Work to be completed | Filter the records below, keeping only lines with the string "lean".

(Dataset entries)

import Summits.BirchSwinnertonDyer.BirchSwinnertonDyer.Theses.InertBadSignedBranches
import Literature.NumberTheory.EllipticCurves.GlobalMinimalModel
import HarnessLib

/-!
# Sketch (crux idea `tame-descent-j1728`, ideator bsd-idea-18 g5, lens = transfer) for crux
# `InertBadAtThree` (stmt-BirchSwinnertonDyer-19225), stub `stub_maninAtThree` of line `bed_at_three`

Nothing here proves BSD, the crux, or the stub.  This file only TYPES the first checkable statements of
the idea over existing declarations and checks that the imported pieces compose.

The III/III* half of `ManinAtThree` (the `j = 1728` quartic-twist family `y² = x³ + D x`, `v₃(D)` odd,
`9 ∥ N`) is, curve-side, a corner of crux `ManinPrimeToThreeAtNine` (stmt-22968) — cell bsd-f2-manin's
TAME DESCENT identity (II₃) `4·ord₃(c) = a + b − k` over `R' = ℤ₃^nr[3^{1/4}]` (MEMO-imc §19.11, card
`Cruxes/ManinPrimeToThreeAtNine/Ideas/tame-descent-canonical-subgroup-3.md`, audited ref1 §R51).  The two
sub-cell statements E-imc-57 / E-imc-59 of that cell are restated VERBATIM below (they live in the cell's
HOME sketch `imc/Sketch-imc-g13b.lean`, namespace `BsdF2ManinImcG13b`, not in the tree).  L1/L1′ are the
new first lemmas (pure algebra of the `c₆ = 0` family) placing the family inside their selectors; the edge
`maninAtThreeQuartic_of` is kernel-checked.  The idea card records the one NON-TRANSFERRING step of the
tame-descent dictionary (Néron-smoothness of the A-optimal quotient over `R'`, where Raynaud's `e < p − 1`
fails: `e = 4`, `p = 3`), which these Props silently contain.
-/

namespace Summit.BirchSwinnertonDyer.BirchSwinnertonDyer.Cruxes.InertBadAtThree.TameDescentJ1728

open Literature.NumberTheory.EllipticCurves Literature.NumberTheory.EllipticCurves.ModularForms

/-- bsd-f2-manin E-imc (g13b) selector, verbatim: potentially good and «deep» via `c₄`. -/
def PotGoodDeepC4 (W : WeierstrassCurve ℚ) : Prop := W.c₄ = 0 ∨ 3 ≤ padicValRat 3 W.c₄

/-- bsd-f2-manin E-imc (g13b) selector, verbatim: «deep» type III at 3, closed form `9 ∣ b₂ − 12 b₆`. -/
def DeepIII (W : WeierstrassCurve ℚ) : Prop :=
  W.b₂ - 12 * W.b₆ = 0 ∨ 2 ≤ padicValRat 3 (W.b₂ - 12 * W.b₆)

/-- E-imc-57 `TameThreeStarredOptimalManinUnit`, verbatim (cell bsd-f2-manin, imc g13b): lattice-optimal,
`9 ∥ N`, type III* (`v₃ Δ_min = 9`, pot. good) ⇒ `3 ∤ c`.  THEOREM-candidate of that cell modulo its
dictionary D1₃–D6 — see the idea card for the hidden hypothesis (S). -/
def TameThreeStarredOptimalManinUnit : Prop :=
  ∀ (W : WeierstrassCurve ℚ) [W.IsElliptic] [W.IsGloballyMinimal] {N : ℕ} [NeZero N]
    (D : ModularParametrizationData W N),
    (∀ z ∈ D.L.lattice, ∃ w ∈ periodLattice D.f, z = D.c * w) → 3 ^ 2 ∣ N → ¬ 3 ^ 3 ∣ N →
      padicValInt 3 W.minimalDiscriminantInt = 9 → PotGoodDeepC4 W → ¬ (3 : ℤ) ∣ D.maninConstant

/-- E-imc-59 `TameThreeDeepIIIOptimalManinUnit`, verbatim (cell bsd-f2-manin, imc g13b): lattice-optimal,
`9 ∥ N`, deep type III ⇒ `3 ∤ c`.  Same status as E-imc-57. -/
def TameThreeDeepIIIOptimalManinUnit : Prop :=
  ∀ (W : WeierstrassCurve ℚ) [W.IsElliptic] [W.IsGloballyMinimal] {N : ℕ} [NeZero N]
    (D : ModularParametrizationData W N),
    (∀ z ∈ D.L.lattice, ∃ w ∈ periodLattice D.f, z = D.c * w) → 3 ^ 2 ∣ N → ¬ 3 ^ 3 ∣ N →
      padicValInt 3 W.minimalDiscriminantInt = 3 → DeepIII W → ¬ (3 : ℤ) ∣ D.maninConstant

/-- **L1 (FIRST LEMMA of the idea; pure algebra, provable).** On a globally minimal model with `c₆ = 0`
(`j = 1728`) and `v₃ Δ_min = 3` (Kodaira III at 3) the cell's «deep» selector holds: from `c₆ = 0`,
`1728 Δ = c₄³` one gets `v₃ c₄ = 2`, then `3 ∣ b₂ =: 3β`, `3 ∣ b₄`, and `β³ = 4βb₄ − 8b₆` gives
`β ≡ b₆ (mod 3)`, i.e. `9 ∣ b₂ − 12 b₆`.  (Conceptually: `y² = x³ + u x` has Hasse invariant `≡ 0 (mod 3)`,
so the whole quartic family is deep — it never meets the cell's shallow-III residual E-imc-60.) -/
def J1728DeepIII : Prop :=
  ∀ (W : WeierstrassCurve ℚ) [W.IsElliptic] [W.IsGloballyMinimal],
    W.c₆ = 0 → padicValInt 3 W.minimalDiscriminantInt = 3 → DeepIII W

/-- **L1′ (pure algebra, provable).** `c₆ = 0` and `v₃ Δ_min = 9` (Kodaira III* at 3) ⇒ `v₃ c₄ = 4 ≥ 3`. -/
def J1728Starred : Prop :=
  ∀ (W : WeierstrassCurve ℚ) [W.IsElliptic] [W.IsGloballyMinimal],
    W.c₆ = 0 → padicValInt 3 W.minimalDiscriminantInt = 9 → PotGoodDeepC4 W

/-- The III/III* (`j = 1728`, i.e. `c₆ = 0`) half of stub `ManinAtThree` of line `bed_at_three`, with the
local selectors explicit (`9 ∥ N`, `v₃ Δ_min ∈ {3, 9}`); binder block and lattice clause exactly those of
`InertBadSignedBranches`/`bed_at_three.ManinAtThree` at `p = 3`.  Joined to `ManinAtThree` by the I₀* cell
(tree: `WAll.maninDatum_of_kodairaSymbolAt_eq_Istar`) and the selector law «CM ∧ CM-inert 3 ∧ bad at 3 ⇒
I₀*, or c₆ = 0 with type III/III*» (Tate's algorithm; bsd-f2-manin census). -/
def ManinAtThreeQuartic : Prop :=
  ∀ (W : WeierstrassCurve ℚ) [W.IsElliptic] [W.IsGloballyMinimal] [NeZero (W.conductorNorm ℤ)]
    (D : ModularParametrizationData W (W.conductorNorm ℤ)),
    (∀ z ∈ D.L.lattice, ∃ w ∈ periodLattice D.f, z = D.c * w) →
    3 ^ 2 ∣ W.conductorNorm ℤ → ¬ 3 ^ 3 ∣ W.conductorNorm ℤ → W.c₆ = 0 →
    (padicValInt 3 W.minimalDiscriminantInt = 3 ∨ padicValInt 3 W.minimalDiscriminantInt = 9) →
      ¬ (3 : ℤ) ∣ D.c

/-- EDGE (kernel-checked, no sorry): the two bsd-f2-manin sub-cell statements plus L1/L1′ give the
III/III* half of `ManinAtThree`. -/
theorem maninAtThreeQuartic_of (h57 : TameThreeStarredOptimalManinUnit)
    (h59 : TameThreeDeepIIIOptimalManinUnit) (hL1 : J1728DeepIII) (hL1' : J1728Starred) :
    ManinAtThreeQuartic := by
  intro W _ _ _ D hopt h9 h27 hc6 hΔ
  rcases hΔ with h3 | h9'
  · exact h59 W D hopt h9 h27 h3 (hL1 W hc6 h3)
  · exact h57 W D hopt h9 h27 h9' (hL1' W hc6 h9')


/-! ## Bridge to the skeleton of record (`Lines/bed_at_three.lean` v3, sha16 `2c65c7999368d398`,
stub `BedAtThree.ManinAtThreeQuartic`), restated VERBATIM below so that this sketch does not import a
`Cruxes/…/Lines` module.  Two dictionary glue statements join the stub's selectors (`j = 1728`, Kodaira
`III/III*` at the place over `3`) to the cell selectors used above (`c₆ = 0`, `9 ∥ N`, `v₃ Δ_min ∈ {3,9}`):
`c₆_eq_zero_of_j_eq_1728` is PROVED here; `KodairaIIIAtThreeGlue` is left as a named hypothesis
(provable from the tree's Tate-algorithm facts `conductorExponent_eq_two_of_kodairaSymbolAt`,
`ordMinimalDiscriminant_eq_numComponentsAt_add_one_of_kodairaSymbolAt`, `numComponents III = 2 / III* = 8`,
and `conductorNorm = ∏ p ^ f_p`; support-level, not a crux). -/

/-- `j = 1728 ⇒ c₆ = 0` over `ℚ` (from `j = c₄³/Δ` and `1728 Δ = c₄³ − c₆²`). -/
theorem c₆_eq_zero_of_j_eq_1728 (W : WeierstrassCurve ℚ) [W.IsElliptic] (hj : W.j = 1728) :
    W.c₆ = 0 := by
  have h1 : W.c₄ ^ 3 = W.Δ * 1728 := by
    have h := hj
    rw [WeierstrassCurve.j, Units.inv_mul_eq_iff_eq_mul, WeierstrassCurve.coe_Δ'] at h
    exact h
  have h2 := W.c_relation
  have h3 : W.c₆ ^ 2 = 0 := by linear_combination h1 + h2
  exact (pow_eq_zero_iff two_ne_zero).mp h3

/-- Dictionary glue (support-level, hypothesis here): at the place `v` of `ℤ` over `3`, Kodaira type
`III` or `III*` of a globally minimal model forces `f₃ = 2` (`9 ∥ N`) and `v₃ Δ_min = 3` resp. `9`. -/
def KodairaIIIAtThreeGlue : Prop :=
  ∀ (W : WeierstrassCurve ℚ) [W.IsElliptic] [W.IsGloballyMinimal] (v : IsDedekindDomain.HeightOneSpectrum ℤ),
    Rat.HeightOneSpectrum.natGenerator v = 3 →
    (W.kodairaSymbolAt v = Literature.NumberTheory.DiophantineGeometry.KodairaSymbol.III ∨
      W.kodairaSymbolAt v = Literature.NumberTheory.DiophantineGeometry.KodairaSymbol.IIIstar) →
    3 ^ 2 ∣ W.conductorNorm ℤ ∧ ¬ 3 ^ 3 ∣ W.conductorNorm ℤ ∧
      (padicValInt 3 W.minimalDiscriminantInt = 3 ∨ padicValInt 3 W.minimalDiscriminantInt = 9)

/-- VERBATIM copy of stub `ManinAtThreeQuartic` of `Cruxes/InertBadAtThree/Lines/bed_at_three.lean`
(namespace `…Cruxes.InertBadAtThree.BedAtThree`, v3 `2c65c7999368d398`). -/
def BedManinAtThreeQuartic : Prop :=
  ∀ (W : WeierstrassCurve ℚ) [W.IsElliptic] [W.IsGloballyMinimal] [NeZero (W.conductorNorm ℤ)] (p : ℕ) [Fact p.Prime] (D : Literature.NumberTheory.EllipticCurves.ModularForms.ModularParametrizationData W (W.conductorNorm ℤ)) (v : IsDedekindDomain.HeightOneSpectrum ℤ), Rat.HeightOneSpectrum.natGenerator v = p → W.HasCM → W.analyticRank = 1 → p = 3 → Literature.NumberTheory.EllipticCurves.Rank1Residual.CMInert W p → ¬ Literature.NumberTheory.EllipticCurves.Rank1Residual.Good W p → (∀ z ∈ D.L.lattice, ∃ w ∈ Literature.NumberTheory.EllipticCurves.ModularForms.periodLattice D.f, z = D.c * w) → (W.j = 1728 ∧ (W.kodairaSymbolAt v = Literature.NumberTheory.DiophantineGeometry.KodairaSymbol.III ∨ W.kodairaSymbolAt v = Literature.NumberTheory.DiophantineGeometry.KodairaSymbol.IIIstar)) → ¬ (p : ℤ) ∣ D.c

/-- **Edge to the stub BY TEXT**: E-imc-57 → E-imc-59 → L1 → L1′ → (Kodaira glue) → `BedAtThree.ManinAtThreeQuartic`
(verbatim).  No sorry; the CM / rank / CM-inert hypotheses of the stub are not even used — the Manin
statement is a property of the quartic cell `j = 1728`, `III/III*` at `3`, lattice-optimal. -/
theorem bedManinAtThreeQuartic_of (h57 : TameThreeStarredOptimalManinUnit)
    (h59 : TameThreeDeepIIIOptimalManinUnit) (hL1 : J1728DeepIII) (hL1' : J1728Starred)
    (hK : KodairaIIIAtThreeGlue) : BedManinAtThreeQuartic := by
  intro W _ _ _ p _ D v hv _hCM _hrk hp _hin _hng hopt hjk
  subst hp
  obtain ⟨hj, hks⟩ := hjk
  obtain ⟨h9, h27, hΔ⟩ := hK W v hv hks
  have h := maninAtThreeQuartic_of h57 h59 hL1 hL1' W D hopt h9 h27 (c₆_eq_zero_of_j_eq_1728 W hj) hΔ
  exact_mod_cast h

end Summit.BirchSwinnertonDyer.BirchSwinnertonDyer.Cruxes.InertBadAtThree.TameDescentJ1728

Expected answer |
HOME sketch `imc/Sketch-imc-g13b.lean`, namespace `BsdF2ManinImcG13b`, not in the tree).  L1/L1′ are the
/-! ## Bridge to the skeleton of record (`Lines/bed_at_three.lean` v3, sha16 `2c65c7999368d398`,
/-- VERBATIM copy of stub `ManinAtThreeQuartic` of `Cruxes/InertBadAtThree/Lines/bed_at_three.lean`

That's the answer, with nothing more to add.